[[ EXERCISE MATERIALS open ]]

import Mathlib

/-!
# R26 — 𝔾ₘ-NOSES: the polar Euclid words and certificate C1, kernel-checked bookkeeping
(companion of `R26-GM-NOSES.md`, card `Ideas/toric-towers.md` ROUND 26)

[OURS · L W4.5b · IDEATOR 1 (res-L1-w45b-idea-1) g35 · 2026-08-29]  AI-written; nothing is attributed to [Hironaka2017];
EL♮(3) is NOT proved; counted 0.  Exact integer bookkeeping only (`decide`); no algebraic geometry of the route is formalised here.

A 𝔾ₘ-surface `H = V(F) ⊂ ℙ³`, `F` semi-invariant for `diag(t^{w_x}, t^{w_y}, t^{w_z}, t^{w_w})`, has a finite support
`Π ⊂ ℤ⁴`; we record exponents `(a,b,c)` (the `w`-exponent dropped: the support function is shift-invariant) and rays of the fan of
`ℙ³` in `N = ℤ⁴/ℤ(1,1,1,1) ≅ ℤ³` with `e_x=(1,0,0), e_y=(0,1,0), e_z=(0,0,1), e_w=(-1,-1,-1)`; the one-parameter subgroup is the
lattice point `w = (w_x-w_w, w_y-w_w, w_z-w_w)`.
* `h Π r = min_{m∈Π} ⟨r,m⟩` (order of `F` along the toric divisor `D_r`), `ord Π τ = min_m Σ_{ρ∈τ} (⟨ρ,m⟩ - h ρ)` = order of the strict
  transform along the orbit `O(τ)`: `ord ≥ 1` ⟺ `O(τ) ⊂ H′` (an E1-LEGAL toric centre), `ord ≥ 2` ⟹ `O(τ) ⊂ Sing H′`.
* `legal2 Π F word`: every starred face is a face of the current fan with `ord ≥ 2`; `regularFan`: all maximal cones unimodular.
* `certC1' Π w F` / `condFaces` (ROUND 27, R27-0; crit-3 g11 rider R-C1): clause (c′) — ord-0 2-faces outside every polar cone
  have `Δ^τ` a vertex or a primitive binomial edge, else they are listed as CONDITIONAL (C234: the two faces through `e_y`; D124: through `e_x`).
* `certC1 Π w F` (memo §2, Lemma C1): every face `τ` of a maximal cone with `±w ∉ τ` has `ord τ ≤ 1`, and no such 2-face with
  `ord = 1` has `w ∈ span τ`; `certEdges`: every ray outside the polar cones has face `Δ^ρ` a vertex or a primitive binomial edge.
Theorems (all `decide`): the words of the memo's Table 1 for the families A345 (`w=(3,4,5,0)`, sextics), B235, C234, D124 and the
quartic pencil are `legal2`, end in regular fans of the stated sizes with `±w` rays, and satisfy `certC1 ∧ certEdges`.
-/

set_option linter.dupNamespace false -- mandated namespace `Summit.<Summit>.<Problem>` of this single-conjunct summit

namespace Summit.ResolutionOfSingularities.ResolutionOfSingularities.Cruxes.EquisingularLiftNatThree.ToricTowers.R26

abbrev Ray := ℤ × ℤ × ℤ

def dot (r m : Ray) : ℤ := r.1 * m.1 + r.2.1 * m.2.1 + r.2.2 * m.2.2

def lmin : List ℤ → ℤ
  | [] => 0
  | x :: xs => xs.foldr min x

/-- support function `h Π r = min_{m ∈ Π} ⟨r, m⟩`. -/
def h (V : List Ray) (r : Ray) : ℤ := lmin (V.map (dot r))

def excess (V : List Ray) (c : List Ray) (m : Ray) : ℤ := (c.map fun r => dot r m - h V r).sum

/-- order of the strict transform along the orbit of the cone spanned by `c`. -/
def ord (V : List Ray) (c : List Ray) : ℤ := lmin (V.map (excess V c))

def det3 : List Ray → ℤ
  | [a, b, d] => a.1 * (b.2.1 * d.2.2 - b.2.2 * d.2.1) - a.2.1 * (b.1 * d.2.2 - b.2.2 * d.1) + a.2.2 * (b.1 * d.2.1 - b.2.1 * d.1)
  | _ => 0

def regularFan (F : List (List Ray)) : Bool := F.all fun c => (det3 c).natAbs == 1

def vsum (c : List Ray) : Ray := c.foldl (fun s r => (s.1 + r.1, s.2.1 + r.2.1, s.2.2 + r.2.2)) (0, 0, 0)
def isSub (τ c : List Ray) : Bool := τ.all fun t => c.contains t

/-- regular (barycentric) star subdivision of the fan `F` at the face `τ`. -/
def star (F : List (List Ray)) (τ : List Ray) : List (List Ray) :=
  F.foldr (fun c acc => if isSub τ c then (τ.map fun t => (c.filter fun r => r != t) ++ [vsum τ]) ++ acc else c :: acc) []

def play (F : List (List Ray)) : List (List Ray) → List (List Ray)
  | [] => F
  | τ :: ws => play (star F τ) ws

/-- every face of the word is a face of the current fan with `ord ≥ 2` (centre inside the singular locus of the strict transform;
in particular E1-legal, `ord ≥ 1`). -/
def legal2 (V : List Ray) (F : List (List Ray)) : List (List Ray) → Bool
  | [] => true
  | τ :: ws => (decide (2 ≤ ord V τ) && F.any (isSub τ)) && legal2 V (star F τ) ws

def neg (w : Ray) : Ray := (-w.1, -w.2.1, -w.2.2)
def polar (w : Ray) (c : List Ray) : Bool := c.contains w || c.contains (neg w)

def faces : List Ray → List (List Ray)
  | [a, b, d] => [[a, b], [a, d], [b, d], [a, b, d]]
  | _ => []

/-- certificate C1 on the non-polar faces (memo Lemma C1 (a),(b)). -/
def certC1 (V : List Ray) (w : Ray) (F : List (List Ray)) : Bool :=
  F.all fun c => polar w c ||
    (faces c).all fun τ => decide (ord V τ ≤ 1) && (τ.length != 2 || !(ord V τ == 1 && det3 (τ ++ [w]) == 0))

def minimisers (V : List Ray) (r : Ray) : List Ray := V.filter fun m => dot r m == h V r
def gcd3 (m : Ray) : ℕ := Nat.gcd (Nat.gcd m.1.natAbs m.2.1.natAbs) m.2.2.natAbs

/-- `Δ^ρ` is a vertex, or an edge carrying exactly two support points at primitive distance (a binomial with simple zeros). -/
def edgeOK (V : List Ray) (r : Ray) : Bool :=
  match minimisers V r with
  | [_] => true
  | [m, m'] => gcd3 (m.1 - m'.1, m.2.1 - m'.2.1, m.2.2 - m'.2.2) == 1
  | _ => false

def rays (F : List (List Ray)) : List Ray := F.flatten.eraseDups
def inPolar (w : Ray) (F : List (List Ray)) (r : Ray) : Bool := F.any fun c => polar w c && c.contains r

/-- certificate C1 (c): rays outside every polar cone have vertex / primitive-binomial faces. -/
def certEdges (V : List Ray) (w : Ray) (F : List (List Ray)) : Bool := (rays F).all fun r => inPolar w F r || edgeOK V r

def hasRay (F : List (List Ray)) (r : Ray) : Bool := F.any fun c => c.contains r

def ex : Ray := (1, 0, 0)
def ey : Ray := (0, 1, 0)
def ez : Ray := (0, 0, 1)
def ew : Ray := (-1, -1, -1)
/-- the fan of `ℙ³`. -/
def P3 : List (List Ray) := [[ex, ey, ez], [ex, ey, ew], [ex, ez, ew], [ey, ez, ew]]

/-! ## Family A345: `w = (3,4,5,0)`, sextics on `M(6,20) = {z⁴w², y⁵w, xy³zw, x²yz²w, x⁴y², x⁵z}`; `Z = cl{[t³:t⁴:t⁵:1]}` has the
non-planar monomial space cusp `⟨3,4,5⟩` at the source `[0:0:0:1]` (species Σ6). -/

def suppA : List Ray := [(0, 0, 4), (0, 5, 0), (1, 3, 1), (2, 1, 2), (4, 2, 0), (5, 0, 1)]
def wA : Ray := (3, 4, 5)
/-- the polar Euclid word (follow `+w`: 3 points + 1 curve; follow `−w`: 2 points + 3 curves) and one phase-2 curve. -/
def wordA : List (List Ray) :=
  [[ex, ey, ez], [(1, 1, 1), ey, ez], [(1, 1, 1), (1, 2, 2), ez], [(1, 1, 1), (2, 3, 4)],
   [ew, ex, ey], [(0, 0, -1), ew, ex], [(0, -1, -2), ew], [(-1, -2, -3), ew], [(-2, -3, -4), ew], [(0, 0, -1), ew]]

theorem A345_word_legal : legal2 suppA P3 wordA = true := by decide
theorem A345_fan_regular : regularFan (play P3 wordA) = true ∧ (play P3 wordA).length = 24 ∧
    hasRay (play P3 wordA) wA = true ∧ hasRay (play P3 wordA) (neg wA) = true := by decide
theorem A345_certificate : certC1 suppA wA (play P3 wordA) = true ∧ certEdges suppA wA (play P3 wordA) = true := by decide
/-- the source is a point of order 4 > 2 = the order along `Z` (not equimultiple: blowing up `Z` first is not even available). -/
theorem A345_source_order : ord suppA [ex, ey, ez] = 4 ∧ ord suppA [ew, ex, ey] = 2 := by decide

/-- in characteristic 2 the certified vector `c₁ = (1,−1,1,−2,2,−1)` has the 4-term support below; the same word stays legal
(kit j327749 certifies the end state for that reduced polynomial). -/
def suppA2 : List Ray := [(0, 0, 4), (0, 5, 0), (1, 3, 1), (5, 0, 1)]
theorem A345_word_legal_mod2 : legal2 suppA2 P3 wordA = true := by decide

/-! ## Family B235: `w = (2,3,5,0)`, sextics on `M(6,15)`. -/
def suppB : List Ray := [(0, 0, 3), (0, 5, 0), (1, 1, 2), (2, 2, 1), (3, 3, 0), (5, 0, 1)]
def wB : Ray := (2, 3, 5)
def wordB : List (List Ray) :=
  [[ex, ey, ez], [(1, 1, 1), ey, ez], [(1, 1, 1), (1, 2, 2), ez], [(2, 3, 4), ez],
   [ew, ex, ey], [(0, 0, -1), ew, ex], [(0, -1, -2), (0, 0, -1), ew], [(-1, -2, -4), ew],
   [(0, -1, -2), ew], [(0, 0, -1), ew], [(1, 1, 1), ez], [(1, 2, 2), ez]]
theorem B235_word_legal : legal2 suppB P3 wordB = true := by decide
/-- characteristic 2, vector `c₁ = (1,−1,−2,2,1,−1)`: 4-term support, word still legal. -/
def suppB2 : List Ray := [(0, 0, 3), (0, 5, 0), (3, 3, 0), (5, 0, 1)]
theorem B235_word_legal_mod2 : legal2 suppB2 P3 wordB = true := by decide
theorem B235_fan_regular : regularFan (play P3 wordB) = true ∧ (play P3 wordB).length = 28 ∧
    hasRay (play P3 wordB) wB = true ∧ hasRay (play P3 wordB) (neg wB) = true := by decide
theorem B235_certificate : certC1 suppB wB (play P3 wordB) = true ∧ certEdges suppB wB (play P3 wordB) = true := by decide

/-! ## Family C234: `w = (2,3,4,0)`, quintics on `M(5,12)` (one conditional edge at `e_y`: three support points; squarefree for
the certified coefficient vectors, kit j327749). -/
def suppC : List Ray := [(0, 0, 3), (0, 4, 0), (1, 2, 1), (2, 0, 2), (3, 2, 0), (4, 0, 1)]
def wC : Ray := (2, 3, 4)
def wordC : List (List Ray) :=
  [[ex, ey, ez], [(1, 1, 1), ey, ez], [(1, 1, 1), (1, 2, 2), ez], [ew, ex, ey], [(0, 0, -1), ew, ex],
   [(0, -1, -2), ew], [(-1, -2, -3), ew], [(0, 0, -1), ew]]
theorem C234_word_legal : legal2 suppC P3 wordC = true := by decide
theorem C234_fan_regular : regularFan (play P3 wordC) = true ∧ (play P3 wordC).length = 20 ∧
    hasRay (play P3 wordC) wC = true ∧ hasRay (play P3 wordC) (neg wC) = true := by decide
theorem C234_certificate : certC1 suppC wC (play P3 wordC) = true ∧
    ((rays (play P3 wordC)).filter fun r => !(inPolar wC (play P3 wordC) r || edgeOK suppC r)) = [ey] := by decide

/-! ## Family D124: `w = (1,2,4,0)`, quintics on `M(5,8)` (one conditional edge at `e_x`). -/
def suppD : List Ray := [(0, 0, 2), (0, 2, 1), (0, 4, 0), (2, 1, 1), (2, 3, 0), (4, 0, 1)]
def wD : Ray := (1, 2, 4)
def wordD : List (List Ray) :=
  [[ex, ey, ez], [(1, 1, 1), ey, ez], [(1, 2, 2), ez], [(1, 2, 3), ez], [ew, ex, ey], [(0, 0, -1), ew, ex],
   [(0, -1, -2), (0, 0, -1), ew], [(1, 1, 1), ez]]
theorem D124_word_legal : legal2 suppD P3 wordD = true := by decide
theorem D124_fan_regular : regularFan (play P3 wordD) = true ∧ (play P3 wordD).length = 20 ∧
    hasRay (play P3 wordD) wD = true ∧ hasRay (play P3 wordD) (neg wD) = true := by decide
theorem D124_certificate : certC1 suppD wD (play P3 wordD) = true ∧
    ((rays (play P3 wordD)).filter fun r => !(inPolar wD (play P3 wordD) r || edgeOK suppD r)) = [ex] := by decide

/-! ## The quartic pencil `μ(x²−yw)(y²−xz) + ν(xy−zw)²` (twisted cubic, `w = (1,2,3,0)`): the polar words alone certify; but here
ONE blow-up of `Z` already resolves (memo §7, kit j327749 PART A) — an `Unobs` customer, recorded for comparison only. -/
def suppP : List Ray := [(0, 0, 2), (0, 3, 0), (1, 1, 1), (2, 2, 0), (3, 0, 1)]
def wP : Ray := (1, 2, 3)
def wordP : List (List Ray) :=
  [[ex, ey, ez], [(1, 1, 1), ey, ez], [(1, 2, 2), ez], [ew, ex, ey], [(0, 0, -1), ew, ex], [(0, -1, -2), ew]]
theorem pencil_word_legal : legal2 suppP P3 wordP = true := by decide
theorem pencil_certificate : regularFan (play P3 wordP) = true ∧ (play P3 wordP).length = 16 ∧
    certC1 suppP wP (play P3 wordP) = true ∧ certEdges suppP wP (play P3 wordP) = true := by decide

/-! ## A bipolar fan is unreachable (memo §2 remark): after the polar words of the pencil, four non-polar maximal cones are
`h`-linear (`ord = 0`), hence can never be legally subdivided. -/
theorem pencil_linear_nonpolar_cones :
    ((play P3 wordP).filter fun c => !polar wP c && ord suppP c == 0).length = 4 := by decide

/-! ## Clause (c′) of certificate C1 (crit-3 g11 RIDER R-C1 / SHARPEN S-R26-1, STATUS l.86578, taken in ROUND 27, R27-0; memo R27 §8).
Lemma C1's sentence «2-cones: ord 0 ⟹ O(τ) ∩ H′ = ∅» is false as written: `ord τ = 0` gives only `O(τ) ⊄ H′`, and
`O(τ) ∩ H′` is the zero set of the `Δ^τ`-binomial/polynomial (`Δ^τ` = the common minimisers of the two rays of `τ`).  The sharpened
certificate asks, for every ord-0 2-face `τ ∌ ±w` lying in NO polar cone, that `Δ^τ` be a vertex or a primitive binomial edge
(`faceOK`); a face failing this is a CONDITIONAL edge (squarefreeness of the `Δ^τ`-polynomial to be checked by hand, as in (c)).
Outcome (all `decide`): `certC1'` holds outright for A345, B235 and the pencil; for C234 / D124 the failing faces are exactly the two
2-faces through `e_y` / `e_x`, whose common 3-point `Δ^τ` is the conditional edge of Table 1 (certified squarefree there). -/

def faceMinimisers (V : List Ray) (τ : List Ray) : List Ray := V.filter fun m => τ.all fun r => dot r m == h V r

/-- `Δ^τ` is a vertex, or an edge carrying exactly two support points at primitive distance. -/
def faceOK (V : List Ray) (τ : List Ray) : Bool :=
  match faceMinimisers V τ with
  | [_] => true
  | [m, m'] => gcd3 (m.1 - m'.1, m.2.1 - m'.2.1, m.2.2 - m'.2.2) == 1
  | _ => false

def inPolarFace (w : Ray) (F : List (List Ray)) (τ : List Ray) : Bool := F.any fun c => polar w c && isSub τ c

/-- certificate C1 (c′): every ord-0 2-face `τ ∌ ±w` of a maximal cone that lies in no polar cone has `faceOK`. -/
def certC1' (V : List Ray) (w : Ray) (F : List (List Ray)) : Bool :=
  F.all fun c => (faces c).all fun τ =>
    τ.length != 2 || polar w τ || !(ord V τ == 0) || inPolarFace w F τ || faceOK V τ

/-- the CONDITIONAL 2-faces: ord-0, `±w ∉ τ`, in no polar cone, `Δ^τ` neither a vertex nor a primitive binomial edge. -/
def condFaces (V : List Ray) (w : Ray) (F : List (List Ray)) : List (List Ray) :=
  ((F.flatMap faces).filter fun τ =>
    τ.length == 2 && !polar w τ && ord V τ == 0 && !inPolarFace w F τ && !faceOK V τ).eraseDups

def C234COND : List (List Ray) := [[ey, (1, 2, 2)], [ey, (-1, -1, -2)]]
/-- `{z³w², x²z²w, x⁴z}` in the coordinates of `suppC`. -/
def C234DELTA : List Ray := [(0, 0, 3), (2, 0, 2), (4, 0, 1)]
def D124COND : List (List Ray) := [[ex, (1, 1, 2)], [ex, (0, -1, -2)]]
/-- `{z²w³, y²zw², y⁴w}` in the coordinates of `suppD`. -/
def D124DELTA : List Ray := [(0, 0, 2), (0, 2, 1), (0, 4, 0)]

theorem A345_certificate' : certC1' suppA wA (play P3 wordA) = true := by decide
theorem B235_certificate' : certC1' suppB wB (play P3 wordB) = true := by decide
theorem pencil_certificate' : certC1' suppP wP (play P3 wordP) = true := by decide
/-- C234: `certC1'` fails exactly at the two faces through `e_y`, with the common `Δ^τ` of Table 1's conditional edge. -/
theorem C234_condFaces : certC1' suppC wC (play P3 wordC) = false ∧ condFaces suppC wC (play P3 wordC) = C234COND ∧
    (C234COND.map (faceMinimisers suppC)).eraseDups = [C234DELTA] := by decide
/-- D124: `certC1'` fails exactly at the two faces through `e_x`, with the common `Δ^τ` of Table 1's conditional edge. -/
theorem D124_condFaces : certC1' suppD wD (play P3 wordD) = false ∧ condFaces suppD wD (play P3 wordD) = D124COND ∧
    (D124COND.map (faceMinimisers suppD)).eraseDups = [D124DELTA] := by decide

end Summit.ResolutionOfSingularities.ResolutionOfSingularities.Cruxes.EquisingularLiftNatThree.ToricTowers.R26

[[ EXERCISE MATERIALS closed ]]

YOUR TASK. Whenever a line in the material contains the word "only", copy that line.

ANSWER BELOW.
EL♮(3) is NOT proved; counted 0.  Exact integer bookkeeping only (`decide`); no algebraic geometry of the route is formalised here.
ONE blow-up of `Z` already resolves (memo §7, kit j327749 PART A) — an `Unobs` customer, recorded for comparison only. -/
Lemma C1's sentence «2-cones: ord 0 ⟹ O(τ) ∩ H′ = ∅» is false as written: `ord τ = 0` gives only `O(τ) ⊄ H′`, and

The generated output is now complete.